=== What is being asked ===
Copy exactly the run of lines that begins at the line with "monotone). [this work] -/" and ends at the final line of the entries.

Start of Input data

import Mathlib
import HarnessLib
import Summits.CriticalPhenomena.PercolationContinuityZ3.Theorems.PercNearOneGluingNoHeavyQuantFarDecLawDefs

/-!
# QUANT lane R8, front "FAR beyond trees", layer one — CYC-DEC at the law level, file 2: ELEMENTARY BOUNDS
# on the per-position data of a `TwoChain` (the hypotheses of `Block.ratio_C` for the concrete law)

builds on p205010 (kernel theorem, internal audit signed; external expert review pending)

Support file (`--supports stmt-CriticalPhenomena-4575`), seat `prim-quant-p1` (gen 21); memo
`run/shared/lean/prim/quant/prim-quant-p1-g21/FOR-LEAD-CYCDEC.md` §3, §6(2).  Standard axioms; no sorries; no definitions.

For a valid `TwoChain` (`T/…QuantFarDecLawDefs`): ranges (`0 ≤ ZF, SF, g1, g2, ZQ, SQ`, `ZF + SF ≤ 1`, `ZQ + SQ ≤ 1`), the splittings
`ZF n = ZQ n f · ZF f` and `SF n = SQ n f · ZF f + ZQ n f · SF f` (units under the right arm and in the free zone are independent), the
monotonicity `g2 ≤ g1`, and the four elementary inputs of the ratio inequality (memo §3): `A₁u₁ ≤ g1 (f+1)`, `g1 f ≤ A₁(1 − ZF f)`,
`g2 f ≤ A₁(1 − ZF f − SF f)`, `ZF (f+1) ≤ z₁`; the weights `w ≥ 0` and `Σ_{f=1}^{n} w f = 1 − B 1`.  All by induction on `f`
along `TwoChain.shift`.
[this work]
-/

namespace Summit.CriticalPhenomena.PercolationContinuityZ3.Theorems

namespace Quant

namespace Block

namespace TwoChain

open Finset

variable {C : TwoChain} {N : ℕ}

/-- Validity is inherited by `shift` with the SAME hub-count parameter (only the pointwise facts and `B = 1` far out are used). [this work] -/
theorem Valid.shift_same (h : C.Valid N) : C.shift.Valid N where
  A_nonneg i := h.A_nonneg (i + 1)
  A_le_one i := h.A_le_one (i + 1)
  A_anti i := h.A_anti (i + 1)
  B_nonneg i := h.B_nonneg (i + 1)
  B_le_one i := h.B_le_one (i + 1)
  B_mono i := h.B_mono (i + 1)
  B_top j hj := h.B_top (j + 1) (by omega)
  z_nonneg i := h.z_nonneg (i + 1)
  s_nonneg i := h.s_nonneg (i + 1)
  d_nonneg i := h.d_nonneg (i + 1)
  zsd i := h.zsd (i + 1)

/-- `0 ≤ u i`. [this work] -/
theorem u_nonneg (h : C.Valid N) (i : ℕ) : 0 ≤ C.u i := add_nonneg (h.s_nonneg i) (h.d_nonneg i)

/-- `u i + z i = 1`. [this work] -/
theorem u_add_z (h : C.Valid N) (i : ℕ) : C.u i + C.z i = 1 := by unfold u; linarith [h.zsd i]

/-- `z i ≤ 1`. [this work] -/
theorem z_le_one (h : C.Valid N) (i : ℕ) : C.z i ≤ 1 := by linarith [u_add_z h i, u_nonneg h i]

/-- `u i ≤ 1`. [this work] -/
theorem u_le_one (h : C.Valid N) (i : ℕ) : C.u i ≤ 1 := by linarith [u_add_z h i, h.z_nonneg i]

/-- `A (i+1) ≤ A 1` for every `i` (antitone arm), in the form `A` of the shifted system `≤ A 1`. [this work] -/
theorem A_le_A_one (h : C.Valid N) : ∀ i, C.A (i + 1) ≤ C.A 1 := by
  intro i
  induction i with
  | zero => exact le_rfl
  | succ k ih => exact le_trans (h.A_anti (k + 1)) ih

/-- `0 ≤ m i ≤ 1`. [this work] -/
theorem m_nonneg (h : C.Valid N) (i : ℕ) : 0 ≤ C.m i := by
  unfold m; nlinarith [h.A_nonneg i, h.B_nonneg i, h.A_le_one i, h.B_le_one i]

/-- `m i ≤ 1`. [this work] -/
theorem m_le_one (h : C.Valid N) (i : ℕ) : C.m i ≤ 1 := by
  unfold m; nlinarith [h.A_nonneg i, h.B_nonneg i, h.A_le_one i, h.B_le_one i]

/-- `A i ≤ m i`. [this work] -/
theorem A_le_m (h : C.Valid N) (i : ℕ) : C.A i ≤ C.m i := by
  unfold m; nlinarith [h.B_nonneg i, h.A_le_one i]

/-- `0 ≤ ZF f`. [this work] -/
theorem ZF_nonneg (h : C.Valid N) (f : ℕ) : 0 ≤ ZF f C := by
  induction f generalizing C with
  | zero => simp
  | succ k ih => rw [ZF_succ]; exact mul_nonneg (h.z_nonneg 1) (ih h.shift_same)

/-- `ZF f ≤ 1`. [this work] -/
theorem ZF_le_one (h : C.Valid N) (f : ℕ) : ZF f C ≤ 1 := by
  induction f generalizing C with
  | zero => simp
  | succ k ih =>
    rw [ZF_succ]
    have := ih h.shift_same
    have h0 := ZF_nonneg h.shift_same k
    nlinarith [h.z_nonneg 1, z_le_one h 1]

/-- `0 ≤ SF f`. [this work] -/
theorem SF_nonneg (h : C.Valid N) (f : ℕ) : 0 ≤ SF f C := by
  induction f generalizing C with
  | zero => simp
  | succ k ih =>
    rw [SF_succ]
    exact add_nonneg (mul_nonneg (h.s_nonneg 1) (ZF_nonneg h.shift_same k)) (mul_nonneg (h.z_nonneg 1) (ih h.shift_same))

/-- `ZF f + SF f ≤ 1` (so `DF = 1 − ZF − SF ≥ 0`). [this work] -/
theorem ZF_add_SF_le_one (h : C.Valid N) (f : ℕ) : ZF f C + SF f C ≤ 1 := by
  induction f generalizing C with
  | zero => simp
  | succ k ih =>
    rw [ZF_succ, SF_succ]
    have h1 := ih h.shift_same
    have hz := ZF_nonneg h.shift_same k
    have hs := SF_nonneg h.shift_same k
    have hzs : C.z 1 + C.s 1 ≤ 1 := by linarith [h.zsd 1, h.d_nonneg 1]
    -- z₁ ZF + s₁ ZF + z₁ SF ≤ (z₁ + s₁) ZF + z₁ SF ≤ ... ≤ 1
    nlinarith [h.z_nonneg 1, h.s_nonneg 1, mul_nonneg (h.z_nonneg 1) hs]

/-- `ZF (f+1) ≤ z 1` (hub 1 belongs to the free zone). [this work] -/
theorem ZF_succ_le_z (h : C.Valid N) (f : ℕ) : ZF (f + 1) C ≤ C.z 1 := by
  rw [ZF_succ]
  have := ZF_le_one h.shift_same f
  nlinarith [h.z_nonneg 1]

/-- `0 ≤ g1 f`. [this work] -/
theorem g1_nonneg (h : C.Valid N) (f : ℕ) : 0 ≤ g1 f C := by
  induction f generalizing C with
  | zero => simp
  | succ k ih =>
    rw [g1_succ]
    exact add_nonneg (mul_nonneg (h.A_nonneg 1) (u_nonneg h 1)) (mul_nonneg (h.z_nonneg 1) (ih h.shift_same))

/-- `g1 f ≤ A 1 · (1 − ZF f)` (collecting anything needs the arm to pass hub 1, and a unit in the free zone). [this work] -/
theorem g1_le (h : C.Valid N) (f : ℕ) : g1 f C ≤ C.A 1 * (1 - ZF f C) := by
  induction f generalizing C with
  | zero => simp
  | succ k ih =>
    rw [g1_succ, ZF_succ]
    have h1 := ih h.shift_same
    simp only [shift_A] at h1
    have hA : C.A 2 ≤ C.A 1 := h.A_anti 1
    have hF := ZF_le_one h.shift_same k
    have hz := h.z_nonneg 1
    -- z₁ g1' ≤ z₁ A₂ (1 − ZF') ≤ z₁ A₁ (1 − ZF'); then A₁u₁ + z₁A₁(1 − ZF') = A₁(1 − z₁ ZF') using u₁ + z₁ = 1
    have e1 : C.z 1 * g1 k C.shift ≤ C.z 1 * (C.A 1 * (1 - ZF k C.shift)) := by
      apply mul_le_mul_of_nonneg_left _ hz
      exact le_trans h1 (mul_le_mul_of_nonneg_right hA (by linarith))
    have e2 : C.A 1 * C.u 1 + C.z 1 * (C.A 1 * (1 - ZF k C.shift)) = C.A 1 * (1 - C.z 1 * ZF k C.shift) := by
      have hu : C.u 1 = 1 - C.z 1 := by linarith [u_add_z h 1]
      rw [hu]; ring
    linarith

/-- `g1 f ≤ A 1`. [this work] -/
theorem g1_le_A (h : C.Valid N) (f : ℕ) : g1 f C ≤ C.A 1 := by
  have := g1_le h f
  nlinarith [ZF_nonneg h f, h.A_nonneg 1]

/-- `A 1 · u 1 ≤ g1 (f+1)` (the first hub alone). [this work] -/
theorem g1_succ_ge (h : C.Valid N) (f : ℕ) : C.A 1 * C.u 1 ≤ g1 (f + 1) C := by
  rw [g1_succ]
  have := mul_nonneg (h.z_nonneg 1) (g1_nonneg h.shift_same f)
  linarith

/-- `0 ≤ g2 f`. [this work] -/
theorem g2_nonneg (h : C.Valid N) (f : ℕ) : 0 ≤ g2 f C := by
  induction f generalizing C with
  | zero => simp
  | succ k ih =>
    rw [g2_succ]
    exact add_nonneg (add_nonneg (mul_nonneg (h.A_nonneg 1) (h.d_nonneg 1))
      (mul_nonneg (h.s_nonneg 1) (g1_nonneg h.shift_same k))) (mul_nonneg (h.z_nonneg 1) (ih h.shift_same))

/-- `g2 f ≤ g1 f`. [this work] -/
theorem g2_le_g1 (h : C.Valid N) (f : ℕ) : g2 f C ≤ g1 f C := by
  induction f generalizing C with
  | zero => simp
  | succ k ih =>
    rw [g2_succ, g1_succ]
    have h1 := ih h.shift_same
    have h2 : g1 k C.shift ≤ C.A 1 := by
      have := g1_le_A h.shift_same k; simp only [shift_A] at this; exact le_trans this (h.A_anti 1)
    -- A₁d₁ + s₁ g1' + z₁ g2' ≤ A₁ d₁ + A₁ s₁ + z₁ g1' = A₁ u₁ + z₁ g1'
    have e1 : C.s 1 * g1 k C.shift ≤ C.s 1 * C.A 1 := mul_le_mul_of_nonneg_left h2 (h.s_nonneg 1)
    have e2 : C.z 1 * g2 k C.shift ≤ C.z 1 * g1 k C.shift := mul_le_mul_of_nonneg_left h1 (h.z_nonneg 1)
    unfold u; nlinarith

/-- `g2 f ≤ A 1 · (1 − ZF f − SF f)` (two units in the free zone are needed). [this work] -/
theorem g2_le (h : C.Valid N) (f : ℕ) : g2 f C ≤ C.A 1 * (1 - ZF f C - SF f C) := by
  induction f generalizing C with
  | zero => simp
  | succ k ih =>
    rw [g2_succ, ZF_succ, SF_succ]
    have h1 := ih h.shift_same
    simp only [shift_A] at h1
    have h2 := g1_le h.shift_same k
    simp only [shift_A] at h2
    have hA : C.A 2 ≤ C.A 1 := h.A_anti 1
    have hF := ZF_le_one h.shift_same k
    have hFS := ZF_add_SF_le_one h.shift_same k
    have hS := SF_nonneg h.shift_same k
    have hz := h.z_nonneg 1
    have hs := h.s_nonneg 1
    -- s₁ g1' ≤ s₁ A₁ (1 − ZF'),  z₁ g2' ≤ z₁ A₁ (1 − ZF' − SF')
    have e1 : C.s 1 * g1 k C.shift ≤ C.s 1 * (C.A 1 * (1 - ZF k C.shift)) := by
      apply mul_le_mul_of_nonneg_left _ hs
      exact le_trans h2 (mul_le_mul_of_nonneg_right hA (by linarith))
    have e2 : C.z 1 * g2 k C.shift ≤ C.z 1 * (C.A 1 * (1 - ZF k C.shift - SF k C.shift)) := by
      apply mul_le_mul_of_nonneg_left _ hz
      exact le_trans h1 (mul_le_mul_of_nonneg_right hA (by linarith))
    have e3 : C.A 1 * C.d 1 + C.s 1 * (C.A 1 * (1 - ZF k C.shift)) + C.z 1 * (C.A 1 * (1 - ZF k C.shift - SF k C.shift))
        = C.A 1 * (1 - C.z 1 * ZF k C.shift - (C.s 1 * ZF k C.shift + C.z 1 * SF k C.shift)) := by
      have hd : C.d 1 = 1 - C.z 1 - C.s 1 := by linarith [h.zsd 1]
      rw [hd]; ring
    linarith

/-- `0 ≤ ZQ n f`. [this work] -/
theorem ZQ_nonneg (h : C.Valid N) (n f : ℕ) : 0 ≤ ZQ n f C := by
  induction n generalizing f C with
  | zero => cases f <;> simp
  | succ k ih =>
    cases f with
    | zero => rw [ZQ_zero_right]; exact ZF_nonneg h _
    | succ g => rw [ZQ_succ_succ]; exact ih h.shift_same g

/-- `0 ≤ SQ n f`. [this work] -/
theorem SQ_nonneg (h : C.Valid N) (n f : ℕ) : 0 ≤ SQ n f C := by
  induction n generalizing f C with
  | zero => cases f <;> simp
  | succ k ih =>
    cases f with
    | zero => rw [SQ_zero_right]; exact SF_nonneg h _
    | succ g => rw [SQ_succ_succ]; exact ih h.shift_same g

/-- `ZQ n f + SQ n f ≤ 1`. [this work] -/
theorem ZQ_add_SQ_le_one (h : C.Valid N) (n f : ℕ) : ZQ n f C + SQ n f C ≤ 1 := by
  induction n generalizing f C with
  | zero => cases f <;> simp
  | succ k ih =>
    cases f with
    | zero => rw [ZQ_zero_right, SQ_zero_right]; exact ZF_add_SF_le_one h _
    | succ g => rw [ZQ_succ_succ, SQ_succ_succ]; exact ih h.shift_same g

/-- Splitting of "no unit at all": `ZF n = ZQ n f · ZF f` for `f ≤ n`. [this work] -/
theorem ZF_split (n f : ℕ) (hf : f ≤ n) (C : TwoChain) : ZF n C = ZQ n f C * ZF f C := by
  induction n generalizing f C with
  | zero =>
    have : f = 0 := by omega
    subst this; simp
  | succ k ih =>
    cases f with
    | zero => simp
    | succ g =>
      rw [ZF_succ, ZQ_succ_succ, ZF_succ, ih g (by omega) C.shift]; ring

/-- Splitting of "exactly one unit": `SF n = SQ n f · ZF f + ZQ n f · SF f` for `f ≤ n`. [this work] -/
theorem SF_split (n f : ℕ) (hf : f ≤ n) (C : TwoChain) : SF n C = SQ n f C * ZF f C + ZQ n f C * SF f C := by
  induction n generalizing f C with
  | zero =>
    have : f = 0 := by omega
    subst this; simp
  | succ k ih =>
    cases f with
    | zero => simp
    | succ g =>
      rw [SF_succ, SQ_succ_succ, ZQ_succ_succ, ZF_succ, SF_succ, ih g (by omega) C.shift, ZF_split k g (by omega) C.shift]
      ring

/-- `0 ≤ w f` (the right arm's reach is monotone). [this work] -/
theorem w_nonneg (h : C.Valid N) (f : ℕ) : 0 ≤ C.w f := by unfold w; linarith [h.B_mono f]

/-- `Σ_{f=1}^{n} w f = 1 − B 1` for a system valid with `n` hubs (`B (n+1) = 1`; telescoping). [this work] -/
theorem sum_w {n : ℕ} (h : C.Valid n) : ∑ f ∈ range n, C.w (f + 1) = 1 - C.B 1 := by
  have tel : ∀ k, ∑ f ∈ range k, C.w (f + 1) = C.B (k + 1) - C.B 1 := by
    intro k
    induction k with
    | zero => simp
    | succ j ih => rw [sum_range_succ, ih]; unfold w; ring
  rw [tel n, h.B_succ]

end TwoChain

end Block

end Quant

end Summit.CriticalPhenomena.PercolationContinuityZ3.Theorems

End of Input data

=== Final answer ===
/-- `0 ≤ w f` (the right arm's reach is monotone). [this work] -/
theorem w_nonneg (h : C.Valid N) (f : ℕ) : 0 ≤ C.w f := by unfold w; linarith [h.B_mono f]

/-- `Σ_{f=1}^{n} w f = 1 − B 1` for a system valid with `n` hubs (`B (n+1) = 1`; telescoping). [this work] -/
theorem sum_w {n : ℕ} (h : C.Valid n) : ∑ f ∈ range n, C.w (f + 1) = 1 - C.B 1 := by
  have tel : ∀ k, ∑ f ∈ range k, C.w (f + 1) = C.B (k + 1) - C.B 1 := by
    intro k
    induction k with
    | zero => simp
    | succ j ih => rw [sum_range_succ, ih]; unfold w; ring
  rw [tel n, h.B_succ]

end TwoChain

end Block

end Quant

end Summit.CriticalPhenomena.PercolationContinuityZ3.Theorems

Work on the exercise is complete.